J’ai bien entendu garder le meilleur pour la fin, une vidéo qui combine un peu tous les trucs bizarres et qui donne au final un film porno-sito-scato-sous-marin, rien que ça. Ca commence sur la plage où l’homme enfile à des jeunes femmes des bananes et des aubergines. Un modèle local de mini-aubergine, ne craignez rien. Les scènes de sexe sous l’eau, c’est assez joli. Mention spéciale à la production qui fournit des images claires et nettes. Pour des raisons évidentes de manque d’oxygène, il y est très difficile de pratiquer cunnilingus ou fellation. Il faut se dépêcher (n’est pas Jacques Mayol qui veut), ce qui donne lieu à des situations cocasses. Aucune contre-indication pour la sodomie par contre.

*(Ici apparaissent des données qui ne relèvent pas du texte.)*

/-- **The class-#3 `∃ (C,u)` from (L1) ROW SUMS, (SM) DRESSING SMALLNESS and (RA) ONE CARRIER LAW** — every Gram half-norm (`κ₀`, `κ₁`), the soft-line
entries (`δ`), the envelope (`x′`, `A`) and its coupling threshold are DISCHARGED inside (k3c2-p2's `gram_softShaped_bgmFat_sharp_klEng` at `A_p = 256` and
`A_p = 8` with ONE constant `Cκ`; `klE5_vertexPackage_of_levelLaw` with Gram base `264·Cκ·e₀·8^{−(n−2)}`; threshold `u₀ = 1/(528·Cκ·e₀·Θ·max(Klam,1))`).
Per step `n ≥ 3` the hypothesis `h3` asks only: `α` with the row/column-sum bounds and `α ≤ λ·Cα·ε⁻¹·16^n/e₀²`, the smallness at `Λ_n` and `Λ`, the law
(and its odd clause); `h12` = the first steps' trivial-family data. [cite: BenfattoGiulianiMastropietro2006, §2.8 (2.80); Lemma 2.5 (2.98)] -/
theorem exists_e5Pkg2_of_stepDataRows (hP : P.WF) (hR : R.WF2) (hCα : 0 ≤ Cα) (hC₀ : 0 ≤ C₀) (hΘ : 1 ≤ Θ) (hCA : C₀ ^ 2 * Θ ^ 5 / 64 ≤ CA)
    (hKlam : 0 ≤ P.Klam)
    (h3 : ∃ u : EngConsts → ℝ → ℝ, (∀ Q cc, 0 < u Q cc) ∧
        ∀ G : GeoConsts, G.WF → ∀ Q : EngConsts, (klEngQ7 P R).IsRaiseOf Q →
        ∀ cc : ℝ, 0 < cc → cc ≤ klEngC₃6 P R →
        ∀ μ ∈ klWindowC, ∀ U : ℝ, 0 < U → U ≤ klEngU₀10 P R cc → U ≤ u Q cc →
        ∀ β : ℝ, klBetaMin ≤ β → β ≤ Real.exp (cc / U ^ 2) →
        ∀ (L M : ℕ) [NeZero L] [NeZero M], klEngL₄ P R β U ≤ L → klEngM₃ β U L ≤ M →
        ∀ n : ℕ, 1 ≤ n → n ≤ nScales β + 1 → IsKLRegime U cc (-(n : ℤ)) →
        HistP klPredsV17F2 L M G P Q R β U μ 0 n →
        FrameOK R U (nScales β) μ (klFlowFrameU L M β U μ n) →
        (∀ j ≤ n, LevelsUExportMixedAt L M (klCU2 P R (klEngQ7 P R)) P β U μ j) →
        ∀ Λ ∈ Set.Icc (klScale klE0 n) (klScale klE0 (n - 1)), ∀ Qm : TorusSite 2 L,
        ∀ x y : TorusSite 2 L × MatsubaraIdx M, x.1 ∈ klBall L μ 0 → y.1 ∈ klBall L μ 0 →
        3 ≤ n →
        ∃ α : ℝ, 0 ≤ α ∧
          (∀ X, ∑ Y, ‖((sectorSubMatrix L M β (bgmFatMultiplier L M klE0 β (nambuXiCT L μ (klFlowFrameU L M β U μ n)) (n - 2))).transpose *
            normalCovariance L M (fun ks => ((klScale klE0 (n - 1) - klScale klE0 n : ℝ) : ℂ) * klE5DerivLineSym L M β μ (klFlowFrameU L M β U μ n) (n - 1) (klE5Kappa L M β U μ (klFlowFrameU L M β U μ n) (n - 1)) Λ ks) *
            sectorSubMatrix L M β (bgmFatMultiplier L M klE0 β (nambuXiCT L μ (klFlowFrameU L M β U μ n)) (n - 2))) X Y‖ ≤ α) ∧
          (∀ Y, ∑ X, ‖((sectorSubMatrix L M β (bgmFatMultiplier L M klE0 β (nambuXiCT L μ (klFlowFrameU L M β U μ n)) (n - 2))).transpose *
            normalCovariance L M (fun ks => ((klScale klE0 (n - 1) - klScale klE0 n : ℝ) : ℂ) * klE5DerivLineSym L M β μ (klFlowFrameU L M β U μ n) (n - 1) (klE5Kappa L M β U μ (klFlowFrameU L M β U μ n) (n - 1)) Λ ks) *
            sectorSubMatrix L M β (bgmFatMultiplier L M klE0 β (nambuXiCT L μ (klFlowFrameU L M β U μ n)) (n - 2))) X Y‖ ≤ α) ∧
          (∀ ks : FreqMomentum L M × Fin 2, ‖klE5SliceSym L M β μ (klFlowFrameU L M β U μ n) (n - 1) (klScale klE0 n) ks * (klE5Kappa L M β U μ (klFlowFrameU L M β U μ n) (n - 1)) ks‖ ≤ 1 / 2 ∧
            ‖klE5SliceSym L M β μ (klFlowFrameU L M β U μ n) (n - 1) Λ ks * (klE5Kappa L M β U μ (klFlowFrameU L M β U μ n) (n - 1)) ks‖ ≤ 1 / 2) ∧
          (∀ m : ℕ, 4 ≤ m → Even m → ∀ Ωe : Fin m → Option (SectorLeg (sectorCount (n - 2) + 4)),
            hubbardSectorKernelNorm L M β (pointAugment (klAnisoFamily L M β μ (klFlowFrameU L M β U μ n) klE0 (n - 2)) (klE5ExtMomenta Qm x y)) (prescribedTuples univ Ωe) (klE5Carrier L M β μ (klFlowFrameU L M β U μ n) (n - 1) (klE5Kappa L M β U μ (klFlowFrameU L M β U μ n) (n - 1)) (klE5Input L M β U μ (klFlowFrameU L M β U μ n) (n - 1)) Λ) ≤
              C₀ * Θ ^ (m / 2) * (P.Klam * U) ^ (m / 2 - 1) * (2 : ℝ) ^ ((3 * (m / 2) - 5) * (n - 2)) *
                (((2 : ℝ) ^ (n - 2))⁻¹) ^ levelGainExp (levelCount Ωe)) ∧
          (∀ m : ℕ, ¬ Even m → ∀ Ωe : Fin m → Option (SectorLeg (sectorCount (n - 2) + 4)),
            hubbardSectorKernelNorm L M β (pointAugment (klAnisoFamily L M β μ (klFlowFrameU L M β U μ n) klE0 (n - 2)) (klE5ExtMomenta Qm x y)) (prescribedTuples univ Ωe) (klE5Carrier L M β μ (klFlowFrameU L M β U μ n) (n - 1) (klE5Kappa L M β U μ (klFlowFrameU L M β U μ n) (n - 1)) (klE5Input L M β U μ (klFlowFrameU L M β U μ n) (n - 1)) Λ) ≤ 0) ∧
          α ≤ (klScale klE0 (n - 1) - klScale klE0 n) * (Cα * (imagTimeWeight β M)⁻¹ * (16 : ℝ) ^ n / klE0 ^ 2))
    (h12 : ∃ u : EngConsts → ℝ → ℝ, (∀ Q cc, 0 < u Q cc) ∧
        ∀ G : GeoConsts, G.WF → ∀ Q : EngConsts, (klEngQ7 P R).IsRaiseOf Q →
        ∀ cc : ℝ, 0 < cc → cc ≤ klEngC₃6 P R →
        ∀ μ ∈ klWindowC, ∀ U : ℝ, 0 < U → U ≤ klEngU₀10 P R cc → U ≤ u Q cc →
        ∀ β : ℝ, klBetaMin ≤ β → β ≤ Real.exp (cc / U ^ 2) →
        ∀ (L M : ℕ) [NeZero L] [NeZero M], klEngL₄ P R β U ≤ L → klEngM₃ β U L ≤ M →
        ∀ n : ℕ, 1 ≤ n → n ≤ nScales β + 1 → IsKLRegime U cc (-(n : ℤ)) →
        HistP klPredsV17F2 L M G P Q R β U μ 0 n →
        FrameOK R U (nScales β) μ (klFlowFrameU L M β U μ n) →
        (∀ j ≤ n, LevelsUExportMixedAt L M (klCU2 P R (klEngQ7 P R)) P β U μ j) →
        ∀ Λ ∈ Set.Icc (klScale klE0 n) (klScale klE0 (n - 1)), ∀ Qm : TorusSite 2 L,
        ∀ x y : TorusSite 2 L × MatsubaraIdx M, x.1 ∈ klBall L μ 0 → y.1 ∈ klBall L μ 0 →
        n ≤ 2 →
        ∃ (α κ₀ δ κ₁ x' A : ℝ) (Nf Ne : ℕ → ℕ → ℝ), 0 ≤ α ∧ 0 ≤ κ₀ ∧ 0 ≤ δ ∧ 0 ≤ κ₁ ∧
          (∀ X, ∑ Y, ‖((sectorSubMatrix L M β (trivialMultiplier L M)).transpose *
            normalCovariance L M (fun ks => ((klScale klE0 (n - 1) - klScale klE0 n : ℝ) : ℂ) * klE5DerivLineSym L M β μ (klFlowFrameU L M β U μ n) (n - 1) (klE5Kappa L M β U μ (klFlowFrameU L M β U μ n) (n - 1)) Λ ks) *
            sectorSubMatrix L M β (trivialMultiplier L M)) X Y‖ ≤ α) ∧
          (∀ Y, ∑ X, ‖((sectorSubMatrix L M β (trivialMultiplier L M)).transpose *
            normalCovariance L M (fun ks => ((klScale klE0 (n - 1) - klScale klE0 n : ℝ) : ℂ) * klE5DerivLineSym L M β μ (klFlowFrameU L M β U μ n) (n - 1) (klE5Kappa L M β U μ (klFlowFrameU L M β U μ n) (n - 1)) Λ ks) *
            sectorSubMatrix L M β (trivialMultiplier L M)) X Y‖ ≤ α) ∧
          (∀ Y : SpaceTimeIdx L M × SectorLeg 1, Y.2.2 = 0 →
            ‖sectorGramF L M β (trivialMultiplier L M) (fun ks => ((klScale klE0 (n - 1) - klScale klE0 n : ℝ) : ℂ) * klE5DerivLineSym L M β μ (klFlowFrameU L M β U μ n) (n - 1) (klE5Kappa L M β U μ (klFlowFrameU L M β U μ n) (n - 1)) Λ ks) Y‖ ≤ κ₀) ∧
          (∀ Y : SpaceTimeIdx L M × SectorLeg 1, Y.2.2 = 1 →
            ‖sectorGramG L M β (trivialMultiplier L M) (fun ks => ((klScale klE0 (n - 1) - klScale klE0 n : ℝ) : ℂ) * klE5DerivLineSym L M β μ (klFlowFrameU L M β U μ n) (n - 1) (klE5Kappa L M β U μ (klFlowFrameU L M β U μ n) (n - 1)) Λ ks) Y‖ ≤ κ₀) ∧
          (∀ X Y, ‖((sectorSubMatrix L M β (trivialMultiplier L M)).transpose * normalCovariance L M (klE5SoftLineSym L M β μ (klFlowFrameU L M β U μ n) (n - 1) (klE5Kappa L M β U μ (klFlowFrameU L M β U μ n) (n - 1)) Λ) *
            sectorSubMatrix L M β (trivialMultiplier L M)) X Y‖ ≤ δ) ∧
          (∀ Y : SpaceTimeIdx L M × SectorLeg 1, Y.2.2 = 0 → ‖sectorGramF L M β (trivialMultiplier L M) (klE5SoftLineSym L M β μ (klFlowFrameU L M β U μ n) (n - 1) (klE5Kappa L M β U μ (klFlowFrameU L M β U μ n) (n - 1)) Λ) Y‖ ≤ κ₁) ∧
          (∀ Y : SpaceTimeIdx L M × SectorLeg 1, Y.2.2 = 1 → ‖sectorGramG L M β (trivialMultiplier L M) (klE5SoftLineSym L M β μ (klFlowFrameU L M β U μ n) (n - 1) (klE5Kappa L M β U μ (klFlowFrameU L M β U μ n) (n - 1)) Λ) Y‖ ≤ κ₁) ∧
          (∀ k q, 0 ≤ Ne k q) ∧
          (∀ k ∈ Icc 3 (Fintype.card (HubbardFieldIdx L M × Fin 2) + 2), ∀ q ≤ 4, ∀ σ : Fin q → SectorLeg 1,
            hubbardSectorKernelNorm L M β (trivialMultiplier L M) (prescribedTuples univ
              (Fin.append (fun _ : Fin k => (none : Option (SectorLeg 1))) (fun j => some (σ j)))) (klE5Carrier L M β μ (klFlowFrameU L M β U μ n) (n - 1) (klE5Kappa L M β U μ (klFlowFrameU L M β U μ n) (n - 1)) (klE5Input L M β U μ (klFlowFrameU L M β U μ n) (n - 1)) Λ) ≤ Nf k q) ∧
          (∀ k ∈ Icc 3 (Fintype.card (HubbardFieldIdx L M × Fin 2) + 2), ∀ q ≤ 4, ∀ (τ : Fin 3 → SectorLeg 1) (σ : Fin q → SectorLeg 1),
            hubbardSectorKernelNorm L M β (trivialMultiplier L M) (prescribedTuples univ
              (Fin.append (fun i : Fin k => if h : (i : ℕ) < 3 then some (τ ⟨i, h⟩) else none) (fun j => some (σ j))))
              (klE5Carrier L M β μ (klFlowFrameU L M β U μ n) (n - 1) (klE5Kappa L M β U μ (klFlowFrameU L M β U μ n) (n - 1)) (klE5Input L M β U μ (klFlowFrameU L M β U μ n) (n - 1)) Λ) ≤ Ne k q) ∧
          0 ≤ x' ∧ x' ≤ 1 / 2 ∧ 0 ≤ A ∧
          (∀ q ∈ Icc 1 4, ∀ k ∈ Icc 3 (Fintype.card (HubbardFieldIdx L M × Fin 2) + 2),
            (κ₀ ^ 2 + κ₁ ^ 2) ^ (k - 3) * ((imagTimeWeight β M * Nf k q) * (imagTimeWeight β M * Ne k (4 - q))) ≤ x' ^ (k - 3) * A) ∧
          α ≤ (klScale klE0 (n - 1) - klScale klE0 n) * (Cα * (imagTimeWeight β M)⁻¹ * (16 : ℝ) ^ n / klE0 ^ 2) ∧
          δ ≤ Cδ * klE0 * ((8 : ℝ) ^ n)⁻¹ ∧ A ≤ CA * imagTimeWeight β M ^ 2 * (P.Klam * U) ^ 3 * (8 : ℝ) ^ n) :
    ∃ e : ℝ × (EngConsts → ℝ → ℝ), IsE5Pkg2 e ∧ E5ShareStep2 P R e.1 e.2 := by
  obtain ⟨Cκ, hCκ, hGram⟩ := gram_softShaped_bgmFat_sharp_klEng
  obtain ⟨u3, hu3, h3⟩ := h3
  obtain ⟨u12, hu12, h12⟩ := h12
  have he₀ : (0 : ℝ) < klE0 := by norm_num [klE0]
  have hΘ0 : 0 < Θ := zero_lt_one.trans_le hΘ
  have hmax : 0 < max P.Klam 1 := lt_max_of_lt_right one_pos
  have hCA0 : 0 ≤ CA := le_trans (by positivity) hCA
  -- the n-free threshold closing the envelope
  set u₀ : ℝ := 1 / (528 * Cκ * klE0 * Θ * max P.Klam 1) with hu₀
  have hu₀pos : 0 < u₀ := by rw [hu₀]; positivity
  refine exists_e5Pkg2_of_stepData P R (Cα := Cα) (Cδ := max (512 * Cκ) Cδ) (CA := CA) (u := fun Q cc => min (u3 Q cc) (min (u12 Q cc) u₀))
    hCα hCA0 (fun Q cc => lt_min (hu3 Q cc) (lt_min (hu12 Q cc) hu₀pos)) ?_ ?_
  · intro G hG Q hQ cc hcc hcc3 μ hμ U hU hU10 hUu β hβ hβc L M _ _ hL hM n hn hnN hreg hH hF hX Λ hΛ Qm x y hx hy h3n
    have hUu3 : U ≤ u3 Q cc := hUu.trans (min_le_left _ _)
    have hUu₀ : U ≤ u₀ := hUu.trans ((min_le_right _ _).trans (min_le_right _ _))
    obtain ⟨α, hα, hrow, hcol, hsmall, hlaw, hodd, hαs⟩ :=
      h3 G hG Q hQ cc hcc hcc3 μ hμ U hU hU10 hUu3 β hβ hβc L M hL hM n hn hnN hreg hH hF hX Λ hΛ Qm x y hx hy h3n
    have hβ0 : 0 ≤ β := (pos_of_klBetaMin_le hβ).le
    have hΛ0 : 0 < Λ := lt_of_lt_of_le (by unfold klScale; positivity) hΛ.1
    -- the slice measure `λ = 3Λ_n ≤ 3Λ`
    have hlam : klScale klE0 (n - 1) - klScale klE0 n = 3 * klScale klE0 n := by
      rw [klScale_pred_sub_eq klE0 hn, klScale]; ring
    have hlam0 : 0 ≤ klScale klE0 (n - 1) - klScale klE0 n := by rw [hlam]; unfold klScale; positivity
    have hlam3 : klScale klE0 (n - 1) - klScale klE0 n ≤ 3 * Λ := by rw [hlam]; exact mul_le_mul_of_nonneg_left hΛ.1 (by norm_num)
    -- the generic sharp Gram lemma at the fat family of level `n−2`, doors threaded
    have hG' := hGram P R cc hP hR hcc (hcc3.trans (klEngC₃6_le_klEngC₃3 P R)) μ hμ U hU (hU10.trans (klEngU₀10_le_klEngU₀4 P R cc)) β hβ hβc
      (klFlowFrameU L M β U μ n) hF L M ((klEngL₃_le_klEngL₄ P R β U).trans hL) hM (n - 2) (by omega) (by omega)
    -- line 0 (rescaled dressed derivative): `A_p = 256`
    obtain ⟨-, -, hκF₀, hκG₀⟩ := hG' (fun ks => ((klScale klE0 (n - 1) - klScale klE0 n : ℝ) : ℂ) *
        klE5DerivLineSym L M β μ (klFlowFrameU L M β U μ n) (n - 1) (klE5Kappa L M β U μ (klFlowFrameU L M β U μ n) (n - 1)) Λ ks) 256 (by norm_num)
      (fun ks _ => norm_scaled_klE5DerivLineSym_le_div_radius β μ (klFlowFrameU L M β U μ n) (n - 1) _ hβ0 hΛ0 hlam0 hlam3 ks (hsmall ks).2)
    -- line 1 (dressed soft line): `A_p = 8`
    have hsmall' : ∀ ks : FreqMomentum L M × Fin 2,
        ‖klE5SliceSym L M β μ (klFlowFrameU L M β U μ n) (n - 1) (klScale klE0 (n - 1 + 1)) ks * klE5Kappa L M β U μ (klFlowFrameU L M β U μ n) (n - 1) ks‖ ≤ 1 / 2 := by
      rw [Nat.sub_add_cancel hn]; exact fun ks => (hsmall ks).1
    obtain ⟨hent, -, hκF₁, hκG₁⟩ := hG' (klE5SoftLineSym L M β μ (klFlowFrameU L M β U μ n) (n - 1) (klE5Kappa L M β U μ (klFlowFrameU L M β U μ n) (n - 1)) Λ)
      8 (by norm_num) (fun ks _ => norm_klE5SoftLineSym_le_div_radius (L := L) (M := M) β μ (klFlowFrameU L M β U μ n) (n - 1) _ hβ0 ks (hsmall' ks) (hsmall ks).2)
    -- the vertex package from the law, Gram base `264·Cκ·e₀·8^{−(n−2)}`
    have hg : 0 ≤ P.Klam * U := mul_nonneg hKlam hU.le
    have hκs0 : (0 : ℝ) ≤ 264 * Cκ * (klE0 * ((8 : ℝ) ^ (n - 2))⁻¹) := by positivity
    have hsm : 264 * Cκ * (klE0 * ((8 : ℝ) ^ (n - 2))⁻¹) * Θ * (P.Klam * U) * (8 : ℝ) ^ (n - 2) ≤ 1 / 2 := by
      have h8 : (8 : ℝ) ^ (n - 2) ≠ 0 := pow_ne_zero _ (by norm_num)
      have e : 264 * Cκ * (klE0 * ((8 : ℝ) ^ (n - 2))⁻¹) * Θ * (P.Klam * U) * (8 : ℝ) ^ (n - 2) = 264 * Cκ * klE0 * Θ * (P.Klam * U) := by
        field_simp
      rw [e]
      have hKU : P.Klam * U ≤ max P.Klam 1 * u₀ := mul_le_mul (le_max_left _ _) hUu₀ hU.le hmax.le
      have h2 : 264 * Cκ * klE0 * Θ * (max P.Klam 1 * u₀) = 1 / 2 := by
        rw [hu₀]; field_simp; ring
      calc 264 * Cκ * klE0 * Θ * (P.Klam * U) ≤ 264 * Cκ * klE0 * Θ * (max P.Klam 1 * u₀) :=
            mul_le_mul_of_nonneg_left hKU (by positivity)
        _ = 1 / 2 := h2
    obtain ⟨Nf, Ne, x', A, hNe0, hNf, hNe, hx0, hx1, hA, henv, hAs⟩ :=
      klE5_vertexPackage_of_levelLaw β (pointAugment (klAnisoFamily L M β μ (klFlowFrameU L M β U μ n) klE0 (n - 2)) (klE5ExtMomenta Qm x y))
        (klE5Carrier L M β μ (klFlowFrameU L M β U μ n) (n - 1) (klE5Kappa L M β U μ (klFlowFrameU L M β U μ n) (n - 1)) (klE5Input L M β U μ (klFlowFrameU L M β U μ n) (n - 1)) Λ) (show 2 ≤ n by omega) hg hC₀ hΘ hκs0 hlaw hodd hsm
    have hbase : Real.sqrt (256 * Cκ * (klE0 * ((8 : ℝ) ^ (n - 2))⁻¹)) ^ 2 + Real.sqrt (8 * Cκ * (klE0 * ((8 : ℝ) ^ (n - 2))⁻¹)) ^ 2 =
        264 * Cκ * (klE0 * ((8 : ℝ) ^ (n - 2))⁻¹) := by
      rw [Real.sq_sqrt (by positivity), Real.sq_sqrt (by positivity)]; ring
    refine ⟨α, Real.sqrt (256 * Cκ * (klE0 * ((8 : ℝ) ^ (n - 2))⁻¹)), 8 * Cκ * (klE0 * ((8 : ℝ) ^ (n - 2))⁻¹),
      Real.sqrt (8 * Cκ * (klE0 * ((8 : ℝ) ^ (n - 2))⁻¹)), x', A, Nf, Ne, hα, Real.sqrt_nonneg _, by positivity, Real.sqrt_nonneg _,
      hrow, hcol, fun Y _ => hκF₀ Y, fun Y _ => hκG₀ Y, hent, fun Y _ => hκF₁ Y, fun Y _ => hκG₁ Y, hNe0, hNf, hNe, hx0, hx1, hA, ?_, hαs, ?_,
      hAs.trans ?_⟩
    · intro q hq k hk
      rw [hbase]
      exact henv q hq k hk
    · -- `8·Cκ·e₀·8^{−(n−2)} = 512·Cκ·e₀·8^{−n} ≤ max(512·Cκ, Cδ)·e₀·8^{−n}`
      have h8 : ((8 : ℝ) ^ (n - 2))⁻¹ = 64 * ((8 : ℝ) ^ n)⁻¹ := by
        have e : (8 : ℝ) ^ n = (8 : ℝ) ^ (n - 2) * 64 := by
          rw [show (64 : ℝ) = 8 ^ 2 by norm_num, ← pow_add, Nat.sub_add_cancel (by omega : 2 ≤ n)]
        have h0 : (8 : ℝ) ^ (n - 2) ≠ 0 := pow_ne_zero _ (by norm_num)
        rw [e, mul_inv]
        field_simp
      rw [h8]
      have h1 : 8 * Cκ * (klE0 * (64 * ((8 : ℝ) ^ n)⁻¹)) = (512 * Cκ) * klE0 * ((8 : ℝ) ^ n)⁻¹ := by ring
      rw [h1]
      exact mul_le_mul_of_nonneg_right (mul_le_mul_of_nonneg_right (le_max_left _ _) he₀.le) (by positivity)
    · exact mul_le_mul_of_nonneg_right (mul_le_mul_of_nonneg_right (mul_le_mul_of_nonneg_right hCA (sq_nonneg _)) (pow_nonneg hg 3)) (by positivity)
  · intro G hG Q hQ cc hcc hcc3 μ hμ U hU hU10 hUu β hβ hβc L M _ _ hL hM n hn hnN hreg hH hF hX Λ hΛ Qm x y hx hy h12n
    obtain ⟨α, κ₀, δ, κ₁, x', A, Nf, Ne, hα, hκ₀, hδ, hκ₁, hrow, hcol, hκF₀, hκG₀, hent, hκF₁, hκG₁, hNe0, hNf, hNe, hx0, hx1, hA, henv, hαs, hδs, hAs⟩ :=
      h12 G hG Q hQ cc hcc hcc3 μ hμ U hU hU10 (hUu.trans ((min_le_right _ _).trans (min_le_left _ _))) β hβ hβc L M hL hM n hn hnN hreg hH hF hX
        Λ hΛ Qm x y hx hy h12n
    refine ⟨α, κ₀, δ, κ₁, x', A, Nf, Ne, hα, hκ₀, hδ, hκ₁, hrow, hcol, hκF₀, hκG₀, hent, hκF₁, hκG₁, hNe0, hNf, hNe, hx0, hx1, hA, henv, hαs,
      hδs.trans ?_, hAs⟩
    exact mul_le_mul_of_nonneg_right (mul_le_mul_of_nonneg_right (le_max_right _ _) he₀.le) (by positivity)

Et si l’on peut tout faire à quelques mètres de profondeur, pourquoi ne pas déféquer dans les abysses et faire chier les coraux ? La demoiselle se lâche en gros plan et libère ses étrons qui vont flotter au gré des courants. Le réalisateur croit bon d’illustrer ces magnifiques images par le beau danube bleu de Strauss, comme dans un 2001 odyssée de l’espace où l’on aurait remplacé le monolithe spatial par des crottes en apnée. C’est très distingué. L’homme finit par éjaculer dans l’eau également, donnant ainsi une idée de la vie sexuelle et muette des poissons.

Le Japon réserve encore bien d’autres aspects plus ou moins ragoûtants : le bukkake qui vise à couvrir une femme de litres de sperme, le fétichisme de la culotte blanche, le bondage qui semble plus lié à l’art érotique qu’à la pornographie. Mais ce sera pour une prochaine fois.